MATERIALS PROVIDED:
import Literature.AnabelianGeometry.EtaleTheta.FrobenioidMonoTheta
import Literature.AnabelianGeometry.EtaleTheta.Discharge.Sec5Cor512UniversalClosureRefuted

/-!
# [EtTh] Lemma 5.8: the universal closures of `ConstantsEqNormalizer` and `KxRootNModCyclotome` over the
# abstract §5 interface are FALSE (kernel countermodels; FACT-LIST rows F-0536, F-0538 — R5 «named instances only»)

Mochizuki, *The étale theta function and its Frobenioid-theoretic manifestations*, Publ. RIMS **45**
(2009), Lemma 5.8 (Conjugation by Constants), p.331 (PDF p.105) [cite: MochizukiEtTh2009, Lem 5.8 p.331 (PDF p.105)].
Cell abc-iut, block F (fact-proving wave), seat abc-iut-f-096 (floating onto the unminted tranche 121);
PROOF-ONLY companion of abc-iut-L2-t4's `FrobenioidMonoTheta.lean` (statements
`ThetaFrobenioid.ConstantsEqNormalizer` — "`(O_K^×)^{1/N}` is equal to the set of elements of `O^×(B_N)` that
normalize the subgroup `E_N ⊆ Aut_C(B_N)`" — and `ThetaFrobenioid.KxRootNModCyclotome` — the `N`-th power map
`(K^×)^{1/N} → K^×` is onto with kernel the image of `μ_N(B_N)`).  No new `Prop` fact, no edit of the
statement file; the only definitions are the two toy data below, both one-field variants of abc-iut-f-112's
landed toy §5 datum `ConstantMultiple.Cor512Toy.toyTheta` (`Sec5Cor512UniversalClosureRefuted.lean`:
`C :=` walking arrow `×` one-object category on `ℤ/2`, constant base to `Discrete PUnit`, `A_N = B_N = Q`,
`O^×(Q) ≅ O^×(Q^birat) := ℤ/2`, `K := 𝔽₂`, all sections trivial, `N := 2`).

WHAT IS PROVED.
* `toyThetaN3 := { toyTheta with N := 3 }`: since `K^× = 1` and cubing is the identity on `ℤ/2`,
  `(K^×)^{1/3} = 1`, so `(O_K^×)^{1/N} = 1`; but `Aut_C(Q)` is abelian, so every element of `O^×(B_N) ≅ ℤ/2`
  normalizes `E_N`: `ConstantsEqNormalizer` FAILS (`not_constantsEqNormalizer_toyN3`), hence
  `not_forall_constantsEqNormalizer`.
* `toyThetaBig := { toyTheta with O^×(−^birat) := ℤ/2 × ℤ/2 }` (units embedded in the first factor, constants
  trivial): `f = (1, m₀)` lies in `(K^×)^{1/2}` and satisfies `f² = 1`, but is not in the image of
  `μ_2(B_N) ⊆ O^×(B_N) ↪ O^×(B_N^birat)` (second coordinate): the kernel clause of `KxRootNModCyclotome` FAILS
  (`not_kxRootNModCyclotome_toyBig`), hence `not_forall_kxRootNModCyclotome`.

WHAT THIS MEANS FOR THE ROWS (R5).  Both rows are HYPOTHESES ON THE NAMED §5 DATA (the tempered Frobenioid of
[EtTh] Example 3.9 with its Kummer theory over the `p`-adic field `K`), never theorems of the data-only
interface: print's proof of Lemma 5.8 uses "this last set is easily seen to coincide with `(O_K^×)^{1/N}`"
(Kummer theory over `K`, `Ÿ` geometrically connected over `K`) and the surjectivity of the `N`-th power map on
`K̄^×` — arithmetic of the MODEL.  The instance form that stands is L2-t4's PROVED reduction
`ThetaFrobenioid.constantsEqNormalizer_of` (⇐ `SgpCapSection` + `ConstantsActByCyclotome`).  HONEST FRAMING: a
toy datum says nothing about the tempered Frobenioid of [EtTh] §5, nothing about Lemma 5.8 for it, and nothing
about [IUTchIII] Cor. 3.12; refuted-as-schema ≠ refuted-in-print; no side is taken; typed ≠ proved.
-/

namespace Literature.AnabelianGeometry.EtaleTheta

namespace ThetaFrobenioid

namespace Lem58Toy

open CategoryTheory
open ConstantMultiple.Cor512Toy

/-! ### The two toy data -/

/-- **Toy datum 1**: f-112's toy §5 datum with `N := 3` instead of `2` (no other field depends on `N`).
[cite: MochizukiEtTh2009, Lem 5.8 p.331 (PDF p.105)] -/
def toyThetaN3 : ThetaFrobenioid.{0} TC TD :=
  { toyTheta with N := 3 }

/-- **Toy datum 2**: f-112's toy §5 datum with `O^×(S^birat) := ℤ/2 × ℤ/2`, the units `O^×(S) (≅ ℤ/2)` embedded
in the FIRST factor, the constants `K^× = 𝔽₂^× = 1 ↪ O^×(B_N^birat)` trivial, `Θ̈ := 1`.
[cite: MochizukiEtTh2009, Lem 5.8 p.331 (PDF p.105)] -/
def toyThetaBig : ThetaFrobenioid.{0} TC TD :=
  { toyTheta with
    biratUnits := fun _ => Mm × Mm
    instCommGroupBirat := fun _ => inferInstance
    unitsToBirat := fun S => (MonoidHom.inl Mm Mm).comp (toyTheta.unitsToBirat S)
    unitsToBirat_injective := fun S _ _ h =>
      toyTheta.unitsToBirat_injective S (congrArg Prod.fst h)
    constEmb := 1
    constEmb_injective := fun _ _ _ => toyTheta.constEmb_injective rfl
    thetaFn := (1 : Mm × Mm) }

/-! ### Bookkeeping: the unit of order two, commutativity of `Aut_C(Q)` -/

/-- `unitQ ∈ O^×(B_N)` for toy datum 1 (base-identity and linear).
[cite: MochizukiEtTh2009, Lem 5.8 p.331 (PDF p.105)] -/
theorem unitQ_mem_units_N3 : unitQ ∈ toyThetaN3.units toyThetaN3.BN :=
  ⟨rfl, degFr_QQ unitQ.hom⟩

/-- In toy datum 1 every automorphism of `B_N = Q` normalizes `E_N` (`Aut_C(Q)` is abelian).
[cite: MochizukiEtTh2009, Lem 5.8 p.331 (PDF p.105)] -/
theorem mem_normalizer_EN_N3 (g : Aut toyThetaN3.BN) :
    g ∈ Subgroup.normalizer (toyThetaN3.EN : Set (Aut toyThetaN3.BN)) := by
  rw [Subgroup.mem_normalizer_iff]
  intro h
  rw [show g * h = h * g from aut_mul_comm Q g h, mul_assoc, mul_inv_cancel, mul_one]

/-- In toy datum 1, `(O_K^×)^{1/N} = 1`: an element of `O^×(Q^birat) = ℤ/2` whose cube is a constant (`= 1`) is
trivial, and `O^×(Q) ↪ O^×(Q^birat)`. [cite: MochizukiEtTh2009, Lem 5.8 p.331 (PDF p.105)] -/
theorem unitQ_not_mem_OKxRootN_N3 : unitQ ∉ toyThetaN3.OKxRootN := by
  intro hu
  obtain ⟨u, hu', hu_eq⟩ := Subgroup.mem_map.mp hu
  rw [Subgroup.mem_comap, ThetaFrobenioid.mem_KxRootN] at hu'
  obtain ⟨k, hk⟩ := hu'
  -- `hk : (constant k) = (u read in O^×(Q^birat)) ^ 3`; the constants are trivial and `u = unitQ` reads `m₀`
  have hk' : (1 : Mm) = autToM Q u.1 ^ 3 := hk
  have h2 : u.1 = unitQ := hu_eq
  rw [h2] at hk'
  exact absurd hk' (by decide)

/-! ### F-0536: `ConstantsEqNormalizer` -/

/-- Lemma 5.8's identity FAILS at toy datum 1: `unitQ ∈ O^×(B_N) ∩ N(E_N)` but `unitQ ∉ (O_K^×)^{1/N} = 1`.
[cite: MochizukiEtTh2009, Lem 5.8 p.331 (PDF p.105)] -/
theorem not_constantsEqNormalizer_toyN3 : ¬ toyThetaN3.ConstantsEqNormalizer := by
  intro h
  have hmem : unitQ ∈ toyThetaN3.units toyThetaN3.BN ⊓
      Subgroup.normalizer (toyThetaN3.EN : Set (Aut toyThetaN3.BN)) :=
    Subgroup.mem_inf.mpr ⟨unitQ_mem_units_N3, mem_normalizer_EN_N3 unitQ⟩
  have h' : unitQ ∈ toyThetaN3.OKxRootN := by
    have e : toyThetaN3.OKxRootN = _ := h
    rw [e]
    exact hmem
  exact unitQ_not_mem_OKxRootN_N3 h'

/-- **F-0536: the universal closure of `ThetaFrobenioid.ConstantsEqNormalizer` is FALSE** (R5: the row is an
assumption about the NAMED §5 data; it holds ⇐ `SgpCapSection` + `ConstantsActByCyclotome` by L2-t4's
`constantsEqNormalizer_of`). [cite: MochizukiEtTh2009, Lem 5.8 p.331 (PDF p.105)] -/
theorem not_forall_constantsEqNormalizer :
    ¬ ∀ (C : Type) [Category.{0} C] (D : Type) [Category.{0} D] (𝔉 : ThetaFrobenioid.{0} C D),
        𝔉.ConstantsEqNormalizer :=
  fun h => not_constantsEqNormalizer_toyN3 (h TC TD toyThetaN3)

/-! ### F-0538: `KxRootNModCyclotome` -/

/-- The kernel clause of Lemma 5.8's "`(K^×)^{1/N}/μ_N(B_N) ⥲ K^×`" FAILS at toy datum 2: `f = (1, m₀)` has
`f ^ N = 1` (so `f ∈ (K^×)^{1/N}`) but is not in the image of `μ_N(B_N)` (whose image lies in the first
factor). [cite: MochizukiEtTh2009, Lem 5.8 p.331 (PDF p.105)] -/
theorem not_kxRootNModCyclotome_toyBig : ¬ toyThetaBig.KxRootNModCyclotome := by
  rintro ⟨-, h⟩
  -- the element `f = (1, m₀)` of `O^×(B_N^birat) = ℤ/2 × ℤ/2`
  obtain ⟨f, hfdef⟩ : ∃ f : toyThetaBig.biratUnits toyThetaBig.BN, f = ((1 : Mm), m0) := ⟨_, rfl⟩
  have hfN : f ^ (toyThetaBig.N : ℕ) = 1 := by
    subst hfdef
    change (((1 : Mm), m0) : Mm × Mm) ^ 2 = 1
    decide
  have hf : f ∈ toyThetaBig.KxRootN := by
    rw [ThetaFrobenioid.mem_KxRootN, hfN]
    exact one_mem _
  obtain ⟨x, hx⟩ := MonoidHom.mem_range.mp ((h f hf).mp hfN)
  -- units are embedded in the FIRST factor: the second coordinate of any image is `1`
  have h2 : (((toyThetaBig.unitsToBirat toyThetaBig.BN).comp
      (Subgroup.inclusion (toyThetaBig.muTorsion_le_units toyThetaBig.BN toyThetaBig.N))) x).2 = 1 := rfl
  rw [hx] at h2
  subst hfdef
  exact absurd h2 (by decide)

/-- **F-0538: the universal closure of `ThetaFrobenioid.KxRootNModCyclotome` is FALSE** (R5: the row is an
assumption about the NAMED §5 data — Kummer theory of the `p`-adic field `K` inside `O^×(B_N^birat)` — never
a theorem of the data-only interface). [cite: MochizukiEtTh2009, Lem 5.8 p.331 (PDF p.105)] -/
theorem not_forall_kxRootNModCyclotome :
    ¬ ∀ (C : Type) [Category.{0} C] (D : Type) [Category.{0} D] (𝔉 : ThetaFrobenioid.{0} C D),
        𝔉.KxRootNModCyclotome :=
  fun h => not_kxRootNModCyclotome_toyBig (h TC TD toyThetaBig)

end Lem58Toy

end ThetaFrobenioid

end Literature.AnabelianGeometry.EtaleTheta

AIM OF THE EXERCISE: Both the first line of the records above and the line containing "(second coordinate): the" are to be transcribed exactly, together with every line between them, and nothing else.

TASK SOLUTION:
import Literature.AnabelianGeometry.EtaleTheta.FrobenioidMonoTheta
import Literature.AnabelianGeometry.EtaleTheta.Discharge.Sec5Cor512UniversalClosureRefuted

/-!
# [EtTh] Lemma 5.8: the universal closures of `ConstantsEqNormalizer` and `KxRootNModCyclotome` over the
# abstract §5 interface are FALSE (kernel countermodels; FACT-LIST rows F-0536, F-0538 — R5 «named instances only»)

Mochizuki, *The étale theta function and its Frobenioid-theoretic manifestations*, Publ. RIMS **45**
(2009), Lemma 5.8 (Conjugation by Constants), p.331 (PDF p.105) [cite: MochizukiEtTh2009, Lem 5.8 p.331 (PDF p.105)].
Cell abc-iut, block F (fact-proving wave), seat abc-iut-f-096 (floating onto the unminted tranche 121);
PROOF-ONLY companion of abc-iut-L2-t4's `FrobenioidMonoTheta.lean` (statements
`ThetaFrobenioid.ConstantsEqNormalizer` — "`(O_K^×)^{1/N}` is equal to the set of elements of `O^×(B_N)` that
normalize the subgroup `E_N ⊆ Aut_C(B_N)`" — and `ThetaFrobenioid.KxRootNModCyclotome` — the `N`-th power map
`(K^×)^{1/N} → K^×` is onto with kernel the image of `μ_N(B_N)`).  No new `Prop` fact, no edit of the
statement file; the only definitions are the two toy data below, both one-field variants of abc-iut-f-112's
landed toy §5 datum `ConstantMultiple.Cor512Toy.toyTheta` (`Sec5Cor512UniversalClosureRefuted.lean`:
`C :=` walking arrow `×` one-object category on `ℤ/2`, constant base to `Discrete PUnit`, `A_N = B_N = Q`,
`O^×(Q) ≅ O^×(Q^birat) := ℤ/2`, `K := 𝔽₂`, all sections trivial, `N := 2`).

WHAT IS PROVED.
* `toyThetaN3 := { toyTheta with N := 3 }`: since `K^× = 1` and cubing is the identity on `ℤ/2`,
  `(K^×)^{1/3} = 1`, so `(O_K^×)^{1/N} = 1`; but `Aut_C(Q)` is abelian, so every element of `O^×(B_N) ≅ ℤ/2`
  normalizes `E_N`: `ConstantsEqNormalizer` FAILS (`not_constantsEqNormalizer_toyN3`), hence
  `not_forall_constantsEqNormalizer`.
* `toyThetaBig := { toyTheta with O^×(−^birat) := ℤ/2 × ℤ/2 }` (units embedded in the first factor, constants
  trivial): `f = (1, m₀)` lies in `(K^×)^{1/2}` and satisfies `f² = 1`, but is not in the image of
  `μ_2(B_N) ⊆ O^×(B_N) ↪ O^×(B_N^birat)` (second coordinate): the kernel clause of `KxRootNModCyclotome` FAILS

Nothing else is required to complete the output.